Work to be completed: The entries below contain a line with "theorem coe_sqrt_rpow (r" and a line with "additive events at". Quote exactly those two lines and all lines between them.

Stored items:
# # # #

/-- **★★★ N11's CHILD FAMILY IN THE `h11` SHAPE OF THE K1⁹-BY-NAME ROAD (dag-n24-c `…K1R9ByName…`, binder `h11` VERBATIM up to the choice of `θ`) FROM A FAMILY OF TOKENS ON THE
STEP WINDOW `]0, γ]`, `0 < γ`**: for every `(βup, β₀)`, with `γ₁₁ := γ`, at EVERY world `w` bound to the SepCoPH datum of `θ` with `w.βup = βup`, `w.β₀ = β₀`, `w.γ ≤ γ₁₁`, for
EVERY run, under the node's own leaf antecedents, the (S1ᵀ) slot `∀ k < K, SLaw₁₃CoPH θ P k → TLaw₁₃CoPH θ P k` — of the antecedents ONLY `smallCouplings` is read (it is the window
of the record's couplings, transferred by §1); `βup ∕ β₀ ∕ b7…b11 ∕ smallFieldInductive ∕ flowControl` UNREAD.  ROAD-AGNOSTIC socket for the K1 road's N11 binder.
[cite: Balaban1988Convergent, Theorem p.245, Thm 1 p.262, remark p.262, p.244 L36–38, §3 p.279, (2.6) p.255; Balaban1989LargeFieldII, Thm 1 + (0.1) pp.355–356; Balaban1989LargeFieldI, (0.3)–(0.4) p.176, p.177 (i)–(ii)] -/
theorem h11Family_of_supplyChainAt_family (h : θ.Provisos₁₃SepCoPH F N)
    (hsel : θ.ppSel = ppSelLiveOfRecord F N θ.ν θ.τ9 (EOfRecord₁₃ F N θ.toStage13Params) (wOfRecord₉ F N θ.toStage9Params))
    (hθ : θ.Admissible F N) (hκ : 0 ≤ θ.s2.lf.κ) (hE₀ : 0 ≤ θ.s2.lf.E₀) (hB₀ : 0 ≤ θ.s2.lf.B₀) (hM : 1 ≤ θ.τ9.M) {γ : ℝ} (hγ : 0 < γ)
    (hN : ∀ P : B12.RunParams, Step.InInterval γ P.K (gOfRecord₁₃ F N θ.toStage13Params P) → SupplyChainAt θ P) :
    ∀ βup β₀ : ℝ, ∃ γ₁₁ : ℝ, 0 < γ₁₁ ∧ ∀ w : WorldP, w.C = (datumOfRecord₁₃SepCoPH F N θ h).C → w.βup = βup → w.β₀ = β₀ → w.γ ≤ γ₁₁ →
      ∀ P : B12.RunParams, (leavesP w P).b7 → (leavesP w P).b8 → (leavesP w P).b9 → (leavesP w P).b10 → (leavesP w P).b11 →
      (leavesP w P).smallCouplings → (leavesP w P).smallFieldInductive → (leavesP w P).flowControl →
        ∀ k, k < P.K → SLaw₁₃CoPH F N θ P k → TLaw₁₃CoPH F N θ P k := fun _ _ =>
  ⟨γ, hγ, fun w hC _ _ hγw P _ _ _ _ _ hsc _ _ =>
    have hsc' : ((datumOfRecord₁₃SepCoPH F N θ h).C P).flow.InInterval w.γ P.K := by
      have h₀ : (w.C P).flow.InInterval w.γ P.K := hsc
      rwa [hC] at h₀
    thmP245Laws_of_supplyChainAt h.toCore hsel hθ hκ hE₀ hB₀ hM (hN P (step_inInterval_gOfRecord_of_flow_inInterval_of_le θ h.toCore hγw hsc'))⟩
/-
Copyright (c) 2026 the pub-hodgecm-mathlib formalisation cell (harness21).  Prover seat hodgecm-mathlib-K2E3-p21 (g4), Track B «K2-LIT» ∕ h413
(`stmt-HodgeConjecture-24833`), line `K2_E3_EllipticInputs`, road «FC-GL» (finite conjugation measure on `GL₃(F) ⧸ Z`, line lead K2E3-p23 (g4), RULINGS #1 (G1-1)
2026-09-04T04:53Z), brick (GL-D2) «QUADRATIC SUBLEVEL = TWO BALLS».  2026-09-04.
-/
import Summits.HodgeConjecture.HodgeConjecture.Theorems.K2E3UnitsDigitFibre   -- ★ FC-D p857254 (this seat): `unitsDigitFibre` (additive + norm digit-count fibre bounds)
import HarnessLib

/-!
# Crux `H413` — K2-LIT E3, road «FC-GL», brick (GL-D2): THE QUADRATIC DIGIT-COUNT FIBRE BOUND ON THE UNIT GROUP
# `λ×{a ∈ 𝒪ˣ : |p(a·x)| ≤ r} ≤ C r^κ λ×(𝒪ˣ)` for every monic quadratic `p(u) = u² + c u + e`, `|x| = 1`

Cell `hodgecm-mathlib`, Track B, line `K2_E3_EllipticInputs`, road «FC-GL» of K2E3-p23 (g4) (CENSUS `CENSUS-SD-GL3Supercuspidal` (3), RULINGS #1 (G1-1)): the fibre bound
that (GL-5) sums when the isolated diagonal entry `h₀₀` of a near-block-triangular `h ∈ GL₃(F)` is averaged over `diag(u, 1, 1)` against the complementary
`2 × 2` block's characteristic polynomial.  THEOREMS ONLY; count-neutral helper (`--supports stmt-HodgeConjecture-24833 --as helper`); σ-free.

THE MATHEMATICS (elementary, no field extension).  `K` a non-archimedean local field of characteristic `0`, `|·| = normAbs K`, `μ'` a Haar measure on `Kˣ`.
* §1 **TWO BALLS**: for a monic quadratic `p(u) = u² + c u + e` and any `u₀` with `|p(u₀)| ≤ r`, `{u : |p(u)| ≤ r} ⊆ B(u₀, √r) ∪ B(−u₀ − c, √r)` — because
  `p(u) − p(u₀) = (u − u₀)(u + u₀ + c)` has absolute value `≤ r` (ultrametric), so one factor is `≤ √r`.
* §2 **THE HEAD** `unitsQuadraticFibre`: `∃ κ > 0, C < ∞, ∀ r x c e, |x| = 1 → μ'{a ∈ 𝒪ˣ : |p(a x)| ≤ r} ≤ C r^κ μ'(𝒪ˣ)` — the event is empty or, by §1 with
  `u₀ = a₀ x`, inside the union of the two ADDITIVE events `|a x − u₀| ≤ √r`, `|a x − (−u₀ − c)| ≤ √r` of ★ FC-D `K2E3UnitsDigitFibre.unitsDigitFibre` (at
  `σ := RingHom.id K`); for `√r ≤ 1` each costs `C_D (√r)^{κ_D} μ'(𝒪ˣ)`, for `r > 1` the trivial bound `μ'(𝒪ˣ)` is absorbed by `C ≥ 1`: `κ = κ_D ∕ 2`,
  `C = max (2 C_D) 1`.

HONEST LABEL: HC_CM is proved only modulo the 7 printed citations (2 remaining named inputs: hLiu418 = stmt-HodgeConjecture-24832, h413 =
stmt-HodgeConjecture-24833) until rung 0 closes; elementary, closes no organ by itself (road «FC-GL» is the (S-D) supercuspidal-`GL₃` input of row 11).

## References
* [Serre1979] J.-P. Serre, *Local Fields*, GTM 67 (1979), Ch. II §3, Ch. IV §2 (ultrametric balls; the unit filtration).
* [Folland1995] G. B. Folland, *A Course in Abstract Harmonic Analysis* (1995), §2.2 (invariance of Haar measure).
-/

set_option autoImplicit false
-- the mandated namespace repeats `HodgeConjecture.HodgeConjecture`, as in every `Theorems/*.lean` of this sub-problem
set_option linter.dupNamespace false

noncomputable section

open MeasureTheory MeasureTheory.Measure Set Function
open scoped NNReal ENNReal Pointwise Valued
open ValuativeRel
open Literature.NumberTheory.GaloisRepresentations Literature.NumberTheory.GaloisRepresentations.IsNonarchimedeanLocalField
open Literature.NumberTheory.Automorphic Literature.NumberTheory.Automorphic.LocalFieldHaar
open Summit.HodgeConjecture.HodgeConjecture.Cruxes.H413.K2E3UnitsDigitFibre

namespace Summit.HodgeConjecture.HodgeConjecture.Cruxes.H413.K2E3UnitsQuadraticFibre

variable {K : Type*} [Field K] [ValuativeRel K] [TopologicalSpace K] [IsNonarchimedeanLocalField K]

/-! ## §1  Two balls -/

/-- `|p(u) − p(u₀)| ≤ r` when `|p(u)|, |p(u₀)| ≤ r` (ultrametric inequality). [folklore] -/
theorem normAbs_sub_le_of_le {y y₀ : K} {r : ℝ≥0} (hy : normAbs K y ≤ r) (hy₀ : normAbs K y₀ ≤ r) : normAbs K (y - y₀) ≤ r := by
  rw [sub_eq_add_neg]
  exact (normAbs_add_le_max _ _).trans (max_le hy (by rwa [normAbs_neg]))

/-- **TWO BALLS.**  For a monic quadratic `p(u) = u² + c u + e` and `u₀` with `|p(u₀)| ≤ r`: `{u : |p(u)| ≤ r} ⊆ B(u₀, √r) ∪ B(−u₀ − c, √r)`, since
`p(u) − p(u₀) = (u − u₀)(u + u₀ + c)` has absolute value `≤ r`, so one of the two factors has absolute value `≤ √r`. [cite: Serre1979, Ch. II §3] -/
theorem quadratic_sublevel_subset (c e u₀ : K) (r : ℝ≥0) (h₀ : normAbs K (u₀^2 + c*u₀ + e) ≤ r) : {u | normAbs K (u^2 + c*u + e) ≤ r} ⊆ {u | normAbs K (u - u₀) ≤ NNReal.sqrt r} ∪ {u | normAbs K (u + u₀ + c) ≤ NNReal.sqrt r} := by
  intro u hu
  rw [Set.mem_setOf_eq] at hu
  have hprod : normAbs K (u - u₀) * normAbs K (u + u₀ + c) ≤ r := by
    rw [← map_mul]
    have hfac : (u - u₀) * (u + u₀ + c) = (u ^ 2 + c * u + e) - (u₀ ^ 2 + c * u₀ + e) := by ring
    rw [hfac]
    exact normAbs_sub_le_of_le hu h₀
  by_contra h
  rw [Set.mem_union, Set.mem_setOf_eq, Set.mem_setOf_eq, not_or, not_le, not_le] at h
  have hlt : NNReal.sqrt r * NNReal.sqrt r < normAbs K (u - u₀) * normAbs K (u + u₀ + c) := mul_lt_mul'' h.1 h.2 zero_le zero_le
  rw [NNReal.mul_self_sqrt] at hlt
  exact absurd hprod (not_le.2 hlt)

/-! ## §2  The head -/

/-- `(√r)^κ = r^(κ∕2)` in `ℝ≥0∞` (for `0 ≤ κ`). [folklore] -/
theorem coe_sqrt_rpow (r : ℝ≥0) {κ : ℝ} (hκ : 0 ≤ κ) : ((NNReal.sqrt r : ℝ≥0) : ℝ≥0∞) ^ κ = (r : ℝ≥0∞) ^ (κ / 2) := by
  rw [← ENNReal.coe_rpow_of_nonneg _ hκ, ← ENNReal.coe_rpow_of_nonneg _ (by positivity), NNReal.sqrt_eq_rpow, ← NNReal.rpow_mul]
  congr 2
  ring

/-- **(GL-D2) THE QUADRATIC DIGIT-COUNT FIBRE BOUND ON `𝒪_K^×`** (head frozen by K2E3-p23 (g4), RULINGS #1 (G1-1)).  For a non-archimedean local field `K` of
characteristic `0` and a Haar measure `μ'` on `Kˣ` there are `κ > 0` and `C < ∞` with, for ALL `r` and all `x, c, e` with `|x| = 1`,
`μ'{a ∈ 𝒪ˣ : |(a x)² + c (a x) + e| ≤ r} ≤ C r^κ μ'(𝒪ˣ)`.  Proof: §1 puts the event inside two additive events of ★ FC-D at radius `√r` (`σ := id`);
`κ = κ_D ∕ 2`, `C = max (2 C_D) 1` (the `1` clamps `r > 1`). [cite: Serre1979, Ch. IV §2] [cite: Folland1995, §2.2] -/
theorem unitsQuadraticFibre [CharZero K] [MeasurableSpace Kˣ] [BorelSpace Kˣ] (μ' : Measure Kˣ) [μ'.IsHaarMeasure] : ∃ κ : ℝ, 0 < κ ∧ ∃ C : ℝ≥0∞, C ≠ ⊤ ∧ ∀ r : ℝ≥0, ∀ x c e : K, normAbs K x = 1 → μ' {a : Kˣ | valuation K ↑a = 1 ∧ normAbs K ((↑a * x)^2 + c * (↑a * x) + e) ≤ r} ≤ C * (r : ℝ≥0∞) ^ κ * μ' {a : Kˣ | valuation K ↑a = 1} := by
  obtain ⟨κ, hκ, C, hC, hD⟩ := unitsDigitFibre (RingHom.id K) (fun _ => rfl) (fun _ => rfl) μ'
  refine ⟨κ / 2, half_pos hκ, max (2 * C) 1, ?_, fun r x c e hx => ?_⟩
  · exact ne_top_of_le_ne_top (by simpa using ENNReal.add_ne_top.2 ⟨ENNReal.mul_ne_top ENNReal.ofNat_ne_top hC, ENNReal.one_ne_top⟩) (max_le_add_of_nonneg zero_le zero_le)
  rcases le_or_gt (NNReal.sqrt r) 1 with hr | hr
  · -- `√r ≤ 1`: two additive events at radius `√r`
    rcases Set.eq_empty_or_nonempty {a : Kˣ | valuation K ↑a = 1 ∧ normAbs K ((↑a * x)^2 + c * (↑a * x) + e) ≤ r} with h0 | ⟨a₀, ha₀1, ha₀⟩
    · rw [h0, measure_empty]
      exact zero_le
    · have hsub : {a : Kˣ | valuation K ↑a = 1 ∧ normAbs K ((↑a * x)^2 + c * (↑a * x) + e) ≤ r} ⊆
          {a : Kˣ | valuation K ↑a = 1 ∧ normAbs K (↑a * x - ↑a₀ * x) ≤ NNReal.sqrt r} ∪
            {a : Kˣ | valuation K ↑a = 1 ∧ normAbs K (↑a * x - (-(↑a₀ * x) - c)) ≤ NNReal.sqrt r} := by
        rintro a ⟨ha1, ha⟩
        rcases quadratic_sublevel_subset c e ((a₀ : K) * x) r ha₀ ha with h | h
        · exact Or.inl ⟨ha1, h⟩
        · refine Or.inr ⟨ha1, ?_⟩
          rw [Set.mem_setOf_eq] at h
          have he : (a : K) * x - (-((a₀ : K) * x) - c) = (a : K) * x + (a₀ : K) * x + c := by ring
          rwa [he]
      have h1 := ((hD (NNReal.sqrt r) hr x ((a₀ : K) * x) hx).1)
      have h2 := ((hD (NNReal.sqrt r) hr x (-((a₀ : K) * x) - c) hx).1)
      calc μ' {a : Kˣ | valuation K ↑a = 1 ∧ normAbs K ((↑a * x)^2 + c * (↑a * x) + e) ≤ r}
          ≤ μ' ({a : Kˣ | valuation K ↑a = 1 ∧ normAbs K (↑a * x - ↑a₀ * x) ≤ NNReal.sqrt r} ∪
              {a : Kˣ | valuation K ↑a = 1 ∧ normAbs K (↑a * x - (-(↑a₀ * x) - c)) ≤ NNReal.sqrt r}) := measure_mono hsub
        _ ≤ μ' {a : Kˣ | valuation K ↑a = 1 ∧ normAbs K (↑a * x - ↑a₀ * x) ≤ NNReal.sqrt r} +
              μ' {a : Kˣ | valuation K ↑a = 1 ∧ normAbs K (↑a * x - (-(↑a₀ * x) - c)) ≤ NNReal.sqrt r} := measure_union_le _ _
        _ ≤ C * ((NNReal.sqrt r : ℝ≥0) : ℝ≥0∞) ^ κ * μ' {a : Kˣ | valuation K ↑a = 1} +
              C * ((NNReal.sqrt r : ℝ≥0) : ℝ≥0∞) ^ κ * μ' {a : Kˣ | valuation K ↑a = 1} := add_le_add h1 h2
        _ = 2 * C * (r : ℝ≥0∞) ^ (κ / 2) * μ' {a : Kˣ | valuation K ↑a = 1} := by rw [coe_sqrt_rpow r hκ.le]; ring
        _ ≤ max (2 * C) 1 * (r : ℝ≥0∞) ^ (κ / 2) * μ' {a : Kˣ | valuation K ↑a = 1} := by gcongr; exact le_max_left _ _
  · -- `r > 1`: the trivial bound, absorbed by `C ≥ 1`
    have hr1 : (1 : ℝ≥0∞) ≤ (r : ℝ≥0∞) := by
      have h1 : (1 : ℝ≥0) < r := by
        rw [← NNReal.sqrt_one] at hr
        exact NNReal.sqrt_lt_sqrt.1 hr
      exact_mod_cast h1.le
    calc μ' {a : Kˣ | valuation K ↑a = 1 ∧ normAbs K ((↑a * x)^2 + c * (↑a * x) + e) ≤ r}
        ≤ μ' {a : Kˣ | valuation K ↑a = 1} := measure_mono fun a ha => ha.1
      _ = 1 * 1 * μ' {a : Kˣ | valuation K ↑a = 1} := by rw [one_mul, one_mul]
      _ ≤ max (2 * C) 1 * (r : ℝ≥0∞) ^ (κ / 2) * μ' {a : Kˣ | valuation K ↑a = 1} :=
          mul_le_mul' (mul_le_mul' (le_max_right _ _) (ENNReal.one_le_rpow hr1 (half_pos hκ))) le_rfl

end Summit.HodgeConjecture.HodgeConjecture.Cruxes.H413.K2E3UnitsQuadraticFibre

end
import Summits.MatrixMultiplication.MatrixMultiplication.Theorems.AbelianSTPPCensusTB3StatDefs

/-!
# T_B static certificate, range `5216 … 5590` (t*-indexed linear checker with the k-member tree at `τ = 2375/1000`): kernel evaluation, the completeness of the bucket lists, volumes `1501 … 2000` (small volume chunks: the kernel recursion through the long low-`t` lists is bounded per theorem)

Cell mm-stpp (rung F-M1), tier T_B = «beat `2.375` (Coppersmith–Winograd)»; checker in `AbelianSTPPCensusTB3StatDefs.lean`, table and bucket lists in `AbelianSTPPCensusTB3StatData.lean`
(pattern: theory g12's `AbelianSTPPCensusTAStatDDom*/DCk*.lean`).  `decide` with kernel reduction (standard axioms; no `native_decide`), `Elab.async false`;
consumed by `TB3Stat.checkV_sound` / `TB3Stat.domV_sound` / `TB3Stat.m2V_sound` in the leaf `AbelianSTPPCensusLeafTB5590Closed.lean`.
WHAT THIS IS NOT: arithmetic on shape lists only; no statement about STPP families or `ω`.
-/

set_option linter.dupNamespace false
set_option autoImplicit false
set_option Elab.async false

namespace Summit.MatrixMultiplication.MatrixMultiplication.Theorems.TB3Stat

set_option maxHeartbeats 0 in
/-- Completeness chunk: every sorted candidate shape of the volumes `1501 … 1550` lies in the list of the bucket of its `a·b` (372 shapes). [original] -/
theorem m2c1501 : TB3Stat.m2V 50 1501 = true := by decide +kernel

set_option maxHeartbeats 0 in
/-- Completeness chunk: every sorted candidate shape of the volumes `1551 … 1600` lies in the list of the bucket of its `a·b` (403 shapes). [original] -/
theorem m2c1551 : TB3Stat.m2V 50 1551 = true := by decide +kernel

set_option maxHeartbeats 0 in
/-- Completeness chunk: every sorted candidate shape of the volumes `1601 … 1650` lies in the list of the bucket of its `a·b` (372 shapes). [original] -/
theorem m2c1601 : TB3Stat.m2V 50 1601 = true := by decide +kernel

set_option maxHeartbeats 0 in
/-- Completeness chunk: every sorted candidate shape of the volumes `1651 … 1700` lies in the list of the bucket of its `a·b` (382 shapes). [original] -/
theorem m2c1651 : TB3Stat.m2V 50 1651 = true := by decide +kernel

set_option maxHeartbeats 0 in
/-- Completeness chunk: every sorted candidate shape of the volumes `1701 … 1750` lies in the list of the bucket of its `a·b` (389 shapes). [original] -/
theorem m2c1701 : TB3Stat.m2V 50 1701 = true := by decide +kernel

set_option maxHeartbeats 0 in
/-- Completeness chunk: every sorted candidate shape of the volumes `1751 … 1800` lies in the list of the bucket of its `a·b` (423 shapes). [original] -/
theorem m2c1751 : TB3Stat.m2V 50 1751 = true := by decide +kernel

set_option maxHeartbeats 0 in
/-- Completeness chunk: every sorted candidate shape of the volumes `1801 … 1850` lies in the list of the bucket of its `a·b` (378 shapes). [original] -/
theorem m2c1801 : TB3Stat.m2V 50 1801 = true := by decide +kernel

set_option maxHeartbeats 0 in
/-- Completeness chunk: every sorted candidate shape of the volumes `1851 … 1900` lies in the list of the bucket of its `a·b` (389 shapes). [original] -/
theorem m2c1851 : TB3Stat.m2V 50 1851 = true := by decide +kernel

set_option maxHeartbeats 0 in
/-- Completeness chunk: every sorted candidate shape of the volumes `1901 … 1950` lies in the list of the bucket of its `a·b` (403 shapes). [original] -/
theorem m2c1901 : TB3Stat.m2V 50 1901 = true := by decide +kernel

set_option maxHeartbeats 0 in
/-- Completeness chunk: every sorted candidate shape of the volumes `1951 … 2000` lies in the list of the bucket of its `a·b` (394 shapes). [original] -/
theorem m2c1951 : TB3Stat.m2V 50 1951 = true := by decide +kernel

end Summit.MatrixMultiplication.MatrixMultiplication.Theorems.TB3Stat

# # # #

Expected output:
theorem coe_sqrt_rpow (r : ℝ≥0) {κ : ℝ} (hκ : 0 ≤ κ) : ((NNReal.sqrt r : ℝ≥0) : ℝ≥0∞) ^ κ = (r : ℝ≥0∞) ^ (κ / 2) := by
  rw [← ENNReal.coe_rpow_of_nonneg _ hκ, ← ENNReal.coe_rpow_of_nonneg _ (by positivity), NNReal.sqrt_eq_rpow, ← NNReal.rpow_mul]
  congr 2
  ring

/-- **(GL-D2) THE QUADRATIC DIGIT-COUNT FIBRE BOUND ON `𝒪_K^×`** (head frozen by K2E3-p23 (g4), RULINGS #1 (G1-1)).  For a non-archimedean local field `K` of
characteristic `0` and a Haar measure `μ'` on `Kˣ` there are `κ > 0` and `C < ∞` with, for ALL `r` and all `x, c, e` with `|x| = 1`,
`μ'{a ∈ 𝒪ˣ : |(a x)² + c (a x) + e| ≤ r} ≤ C r^κ μ'(𝒪ˣ)`.  Proof: §1 puts the event inside two additive events of ★ FC-D at radius `√r` (`σ := id`);
`κ = κ_D ∕ 2`, `C = max (2 C_D) 1` (the `1` clamps `r > 1`). [cite: Serre1979, Ch. IV §2] [cite: Folland1995, §2.2] -/
theorem unitsQuadraticFibre [CharZero K] [MeasurableSpace Kˣ] [BorelSpace Kˣ] (μ' : Measure Kˣ) [μ'.IsHaarMeasure] : ∃ κ : ℝ, 0 < κ ∧ ∃ C : ℝ≥0∞, C ≠ ⊤ ∧ ∀ r : ℝ≥0, ∀ x c e : K, normAbs K x = 1 → μ' {a : Kˣ | valuation K ↑a = 1 ∧ normAbs K ((↑a * x)^2 + c * (↑a * x) + e) ≤ r} ≤ C * (r : ℝ≥0∞) ^ κ * μ' {a : Kˣ | valuation K ↑a = 1} := by
  obtain ⟨κ, hκ, C, hC, hD⟩ := unitsDigitFibre (RingHom.id K) (fun _ => rfl) (fun _ => rfl) μ'
  refine ⟨κ / 2, half_pos hκ, max (2 * C) 1, ?_, fun r x c e hx => ?_⟩
  · exact ne_top_of_le_ne_top (by simpa using ENNReal.add_ne_top.2 ⟨ENNReal.mul_ne_top ENNReal.ofNat_ne_top hC, ENNReal.one_ne_top⟩) (max_le_add_of_nonneg zero_le zero_le)
  rcases le_or_gt (NNReal.sqrt r) 1 with hr | hr
  · -- `√r ≤ 1`: two additive events at radius `√r`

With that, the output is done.